[Dataset entries]
- Opening Delimiter -

import Summits.QuantumFields.BalabanUV.Beta.GAN24.CapacitanceEndpointBlocks
import Summits.QuantumFields.BalabanUV.Beta.GAN24.CapacitanceClosedFormAlias

/-!
# `BalabanUV.Beta.GAN24.CapacitanceEndpoint` — binder row G-an2-4 / (CONV-C), road P1-fibre, leaf P1-L08 of `SKELETON-P1.md` (the crux A4 `cap_lower`, ASSEMBLY), part 2/2:
# N-UNIFORM BLOCKWISE BOUNDS OF THE INVERSE CAPACITANCE MATRIX `(cap N p)⁻¹` at real Brillouin momentum `p ∈ [−π, π]^D ∖ {0}`

NOT IN PRINT; OUR PROOF ATTEMPT.  HONEST FRAMING (cell contract, verbatim): «discharging `BetaPertH` makes Bałaban's UV stability UNCONDITIONAL — a real
constructive-QFT result; it is NOT the continuum limit and NOT the Clay problem.»  HONEST DEPENDENCY (verbatim): «continuum YM on T⁴ ⇐ BetaPertH ∧ nine spine
estimates (0/9 proved); BetaPertH ⇐ (D1) ∧ (D4) ∧ CAP+tail; G-an2-4 gates asym, D1 and NE2/3/4.»  [folklore] assembly of the cell's landed finite-dimensional
algebra (`GAN24/CapacitanceClosedForm(+Matrix,+Alias)`, leaf-02; `GAN24/AliasObjects`, leaf-14; `GAN24/CapacitanceSolve`, leaf-15) with its landed explicit
real analysis (`GAN24/CapacitanceScalarBounds(+Border,+Dictionary)`, leaf-12) and part 1/2 `GAN24/CapacitanceEndpointBlocks` — every input BY NAME; no cited
fact, no wall binder, no `def … : Prop` hypothesis, no cancellation used, no `def`.  NOT summit progress: it discharges NOTHING of (CONV-C)'s K-slot
`GAN24.CombesThomas.ConvCK 3 Lc` by itself (rows L09/L10/L11/L12 are downstream); 0 wall binders instantiated; NOT `BetaPertH`, NOT continuum, NOT Clay.

## What is proved (every `D`, every `N ≥ 1`, every `q ∈ [−π, π]^D` with `q ≠ 0`, `p = ofRealVec q`; `|q|² = momSq q`; constants `cPP/cPc/ccc` of part 1/2)
* §4 For ANY abstract fibre `F : CapacitanceSolve.Fibre D ι` with the telescoping identities (T1)/(T2) of `CapacitanceClosedForm` for `δ = dhat p`, `δ' = dflat p`
  and whose closed-form scalars ARE the real sums (`aDiag F κ = ↑capDiag N q κ`, `sigma F = ↑capBorder N q` as HYPOTHESES — equalities of data, never a `Prop`
  fact): the three non-vanishings hold (`nonvanishing`), the capacitance system has exactly the closed-form solution (`capSolves_iff_closedForm_real`) and
  `‖φ κ‖ ≤ cPP·|q|²/N^{D+4}·Σ_l‖Q_l‖ + cPc·|q|²√|q|²/N^{D+4}·‖R‖`, `‖c‖ ≤ cPc·|q|²√|q|²/N^{D+4}·Σ_l‖Q_l‖ + ccc·|q|⁴/N^{D+4}·‖R‖` (`Q = q′ − srcQ`, `R = −ρ − srcM`).
* §5 **THE ENDPOINT ON THE CONCRETE MATRIX** `AliasObjects.cap N p` of typer row P1-T00 (leaf-02's `cap_inv_inl_inl/…`, `isUnit_cap`, `phiSol_eq`/`cSol_eq` and
  leaf-12's dictionary `aDiag_fibreAl`/`sigma_fibreAl`/`LAl_ofRealVec_ne_zero` BY NAME; the three non-vanishings discharged by positivity): UNCONDITIONALLY at
  every real `q ≠ 0` and every `N ≥ 1`, **`IsUnit (cap N p)`** (`isUnit_cap_ofRealVec`; T00's `hdet` binder `isUnit_cap_det_ofRealVec`);
  **`‖(cap N p)⁻¹ (inl κ) (inl l)‖ ≤ cPP D·|q|²/N^{D+4}`**, **`‖(cap N p)⁻¹ (inl κ) (inr ())‖, ‖(cap N p)⁻¹ (inr ()) (inl l)‖ ≤ cPc D·|q|²√|q|²/N^{D+4}`**,
  **`‖(cap N p)⁻¹ (inr ()) (inr ())‖ ≤ ccc D·|q|⁴/N^{D+4}`** — `SKELETON-P1.md` A4′(iii), N-uniform, no cancellation; T00's closed-form pair `(phiSol, cSol)`
  SOLVES the capacitance system (`capSolves_phiSol_cSol`) and `(Ahat, muhat, phiSol, cSol)` the ARROW system (`arrowSolves_ofRealVec`), with
  `‖phiSol κ‖ ≤ cPP·|q|²/N^{D+4}·Σ_l‖r_φ l‖ + cPc·|q|²√|q|²/N^{D+4}·‖r_c‖`, `‖cSol‖ ≤ cPc·|q|²√|q|²/N^{D+4}·Σ_l‖r_φ l‖ + ccc·|q|⁴/N^{D+4}·‖r_c‖`
  (`r_φ = srcPhi`, `r_c = srcC`).

Unit `b2b-balaban-gan24-formalise-leaf-20` (G-an2-4 formalisation swarm, leaf prover 20), 2026-08-19.  Value = kernel assembly leaf (the crux row's endpoint in
closed-form currency) toward the K-slot route P1, NOT summit progress.
-/

noncomputable section
/-- ★★ **THE SUPERCELL TRANSFER SURVIVES THE GUARD**: `IP_G ⟹ DIP_G`, same constant (part F-B's proof; the one common supercell
presentation `P` of `Q.points` to which `IP_G` is applied is guarded by `Guard.of_isSupercell`). -/
theorem deepImprovablePricingG_of_improvablePricingG {s : ℝ} (h : ImprovablePricingG θ ε R r η s) :
    DeepImprovablePricingG θ ε R r η s := by
  obtain ⟨κ, hκ, hIP⟩ := h
  refine ⟨κ, hκ, fun Q hQ => ?_⟩
  set T := {x : Q.motif // ((Charged Q x ∧ ¬ ChartedAt θ Q (pt Q x)) ∧ ¬ Exposed ε R Q x) ∧ DeepImprovable r η Q x}
    with hT
  choose k₁ hk₁pos hk₁ using fun x : T => x.2.2
  obtain ⟨M, hM⟩ := Finite.bddAbove_range k₁
  have hMk : ∀ x : T, k₁ x ≤ M + 1 := fun x => (hM ⟨x, rfl⟩).trans (Nat.le_succ M)
  obtain ⟨P, hP, hE⟩ := exists_isSupercell Q (Nat.succ_pos M)
  have hper : ∀ g ∈ Q.lattice, ∀ q : E3, q + g ∈ P.points ↔ q ∈ P.points := fun g hg q => by
    rw [hP.1]; exact add_mem_points_iff Q hg q
  set S : E3 → Prop := fun p => CompactGrossAt θ ε R Q p ∧ ImprovableAt r η P p with hS
  have hSQ : ∀ p, ∀ g ∈ Q.lattice, (S (p + g) ↔ S p) := fun p g hg =>
    and_congr (compactGrossAt_add_period θ ε R Q hg p) (improvableAt_add_iff (hper g hg) p)
  have hSP : ∀ p, ∀ g ∈ P.lattice, (S (p + g) ↔ S p) := fun p g hg => hSQ p g (hP.mem_lattice hg)
  have h1 : Nat.card T ≤ Nat.card {x : Q.motif // S x} :=
    Nat.card_le_card_of_injective
      (fun x => ⟨x.1, (compactGrossAt_coe_iff θ ε R Q x.1).2 x.2.1, hk₁ x (M + 1) (hMk x) P hP⟩)
      fun _ _ hab => Subtype.ext (Subtype.mk.inj hab)
  have h2 : Nat.card {x : P.motif // S x} = motifCompactImprovable θ ε R r η P :=
    Nat.card_congr (Equiv.subtypeEquivRight fun x =>
      and_congr ((compactGrossAt_congr_points θ ε R hP.1 (x : E3)).symm.trans (compactGrossAt_coe_iff θ ε R P x))
        (improvable_iff_improvableAt r η P x).symm)
  have h3 := card_mul_natCard_motif_eq_of_points_eq P Q hP.1 hSP hSQ
  have h4 := card_mul_excess_eq P Q hE
  -- the one guarded step: `IP_G` at the supercell, which is guarded
  have hIPP : κ * (Nat.card {x : P.motif // S x} : ℝ) ≤ excess P := by rw [h2]; exact hIP P (hQ.of_isSupercell hP)
  have hFP : (0 : ℝ) < P.motif.card := by exact_mod_cast P.motif_nonempty.card_pos
  have h5 : (P.motif.card : ℝ) * (κ * Nat.card {x : Q.motif // S x}) ≤ (P.motif.card : ℝ) * excess Q :=
    calc (P.motif.card : ℝ) * (κ * Nat.card {x : Q.motif // S x})
        = κ * ((P.motif.card : ℝ) * Nat.card {x : Q.motif // S x}) := by ring
      _ = κ * ((Q.motif.card : ℝ) * Nat.card {x : P.motif // S x}) := by rw [h3]
      _ = (Q.motif.card : ℝ) * (κ * Nat.card {x : P.motif // S x}) := by ring
      _ ≤ (Q.motif.card : ℝ) * excess P := mul_le_mul_of_nonneg_left hIPP (Nat.cast_nonneg _)
      _ = (P.motif.card : ℝ) * excess Q := h4
  have h6 : κ * (Nat.card {x : Q.motif // S x} : ℝ) ≤ excess Q := le_of_mul_le_mul_left h5 hFP
  exact (mul_le_mul_of_nonneg_left (Nat.cast_le.2 h1) hκ.le).trans h6

/-- ★ `SRP_G` is a consequence of `IP_G`: shallow-rigid sites leave the residual at no cost, under the guard too. -/
theorem shallowRigidPricingG_of_improvablePricingG {s : ℝ} (h : ImprovablePricingG θ ε R r η s) :
    ShallowRigidPricingG θ ε R r η s :=
  (deepImprovablePricingG_of_improvablePricingG h).mono (motifCompactShallow_le_deepImprovable θ ε R r η)

end Transfer

/-! ## §3 The guarded pieces of the reach and coherence dials; the guarded debit closes; the census is exact -/

section Chain

variable (θ ε R r η L δ L' : ℝ)

/-- piece EGP_G · PROVED at the record (`exposedGrossPricingG_record`).  **Guarded exposed gross pricing.** -/
def ExposedGrossPricingG (s : ℝ) : Prop := SpeciesPricingG ε s (motifGrossExposed θ ε R)

/-- piece FCP_G · WEAKER than FCP · DECLARED SUB-RESIDUAL.  **Guarded frustrated core pricing.** -/
def FrustratedCorePricingG (s : ℝ) : Prop := SpeciesPricingG ε s (motifCoreFrustrated θ ε R r η L)

/-- piece CCP_G · WEAKER than CCP · DECLARED SUB-RESIDUAL #2.  **Guarded coherent core pricing.** -/
def CoherentCorePricingG (s : ℝ) : Prop := SpeciesPricingG ε s (motifCoreCoherent θ ε R r η L δ L')

/-- piece NCP_G · WEAKER than NCP · the engine target, debit-free form.  **Guarded incoherent core pricing.** -/
def IncoherentCorePricingG (s : ℝ) : Prop := SpeciesPricingG ε s (motifCoreIncoherent θ ε R r η L δ L')

/-- piece NGP_G · WEAKER than NGP and than NCP_G · THE ENGINE TARGET under the guard: `κ` per incoherent core of a GUARDED
configuration, up to the excess plus `C` per other gross charged motif site. -/
def IncoherentGrossDebitPricingG (s : ℝ) : Prop :=
  ∃ κ C : ℝ, 0 < κ ∧ 0 ≤ C ∧ ∀ Q : PeriodicConfiguration 3, Guard ε s Q →
    κ * (motifCoreIncoherent θ ε R r η L δ L' Q : ℝ) ≤
      excess Q + C * ((motifChargedGross θ Q : ℝ) - (motifCoreIncoherent θ ε R r η L δ L' Q : ℝ))

variable {θ ε R r η L δ L'}

/-- ★ `EGP_G` at the exposure record, every `s`: from the tree's PROVED `exposedGrossPricing_record`. -/
theorem exposedGrossPricingG_record (s : ℝ) : ExposedGrossPricingG (3 / 20) (1 / 10) (6 / 5) s :=
  speciesPricingG_of_speciesPricing _ s exposedGrossPricing_record

/-- `NGP_G` is weaker than `NCP_G` (no debit needed). -/
theorem incoherentGrossDebitPricingG_of_incoherentCorePricingG {s : ℝ} (h : IncoherentCorePricingG θ ε R r η L δ L' s) :
    IncoherentGrossDebitPricingG θ ε R r η L δ L' s := by
  obtain ⟨κ, hκ, h⟩ := h
  exact ⟨κ, 0, hκ, le_rfl, fun Q hQ => by rw [zero_mul, add_zero]; exact h Q hQ⟩

/-- `NGP_G` is weaker than the unguarded `NGP`. -/
theorem incoherentGrossDebitPricingG_of_incoherentGrossDebitPricing (s : ℝ)
    (h : IncoherentGrossDebitPricing θ ε R r η L δ L') : IncoherentGrossDebitPricingG θ ε R r η L δ L' s := by
  obtain ⟨κ, C, hκ, hC, h⟩ := h
  exact ⟨κ, C, hκ, hC, fun Q _ => h Q⟩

- Closing Delimiter -

[Exercise instructions] Your output should consist solely of the lines from the beginning of the entries through the line containing "constructive-QFT result; it", reproduced exactly.

[Written response]
import Summits.QuantumFields.BalabanUV.Beta.GAN24.CapacitanceEndpointBlocks
import Summits.QuantumFields.BalabanUV.Beta.GAN24.CapacitanceClosedFormAlias

/-!
# `BalabanUV.Beta.GAN24.CapacitanceEndpoint` — binder row G-an2-4 / (CONV-C), road P1-fibre, leaf P1-L08 of `SKELETON-P1.md` (the crux A4 `cap_lower`, ASSEMBLY), part 2/2:
# N-UNIFORM BLOCKWISE BOUNDS OF THE INVERSE CAPACITANCE MATRIX `(cap N p)⁻¹` at real Brillouin momentum `p ∈ [−π, π]^D ∖ {0}`

NOT IN PRINT; OUR PROOF ATTEMPT.  HONEST FRAMING (cell contract, verbatim): «discharging `BetaPertH` makes Bałaban's UV stability UNCONDITIONAL — a real
constructive-QFT result; it is NOT the continuum limit and NOT the Clay problem.»  HONEST DEPENDENCY (verbatim): «continuum YM on T⁴ ⇐ BetaPertH ∧ nine spine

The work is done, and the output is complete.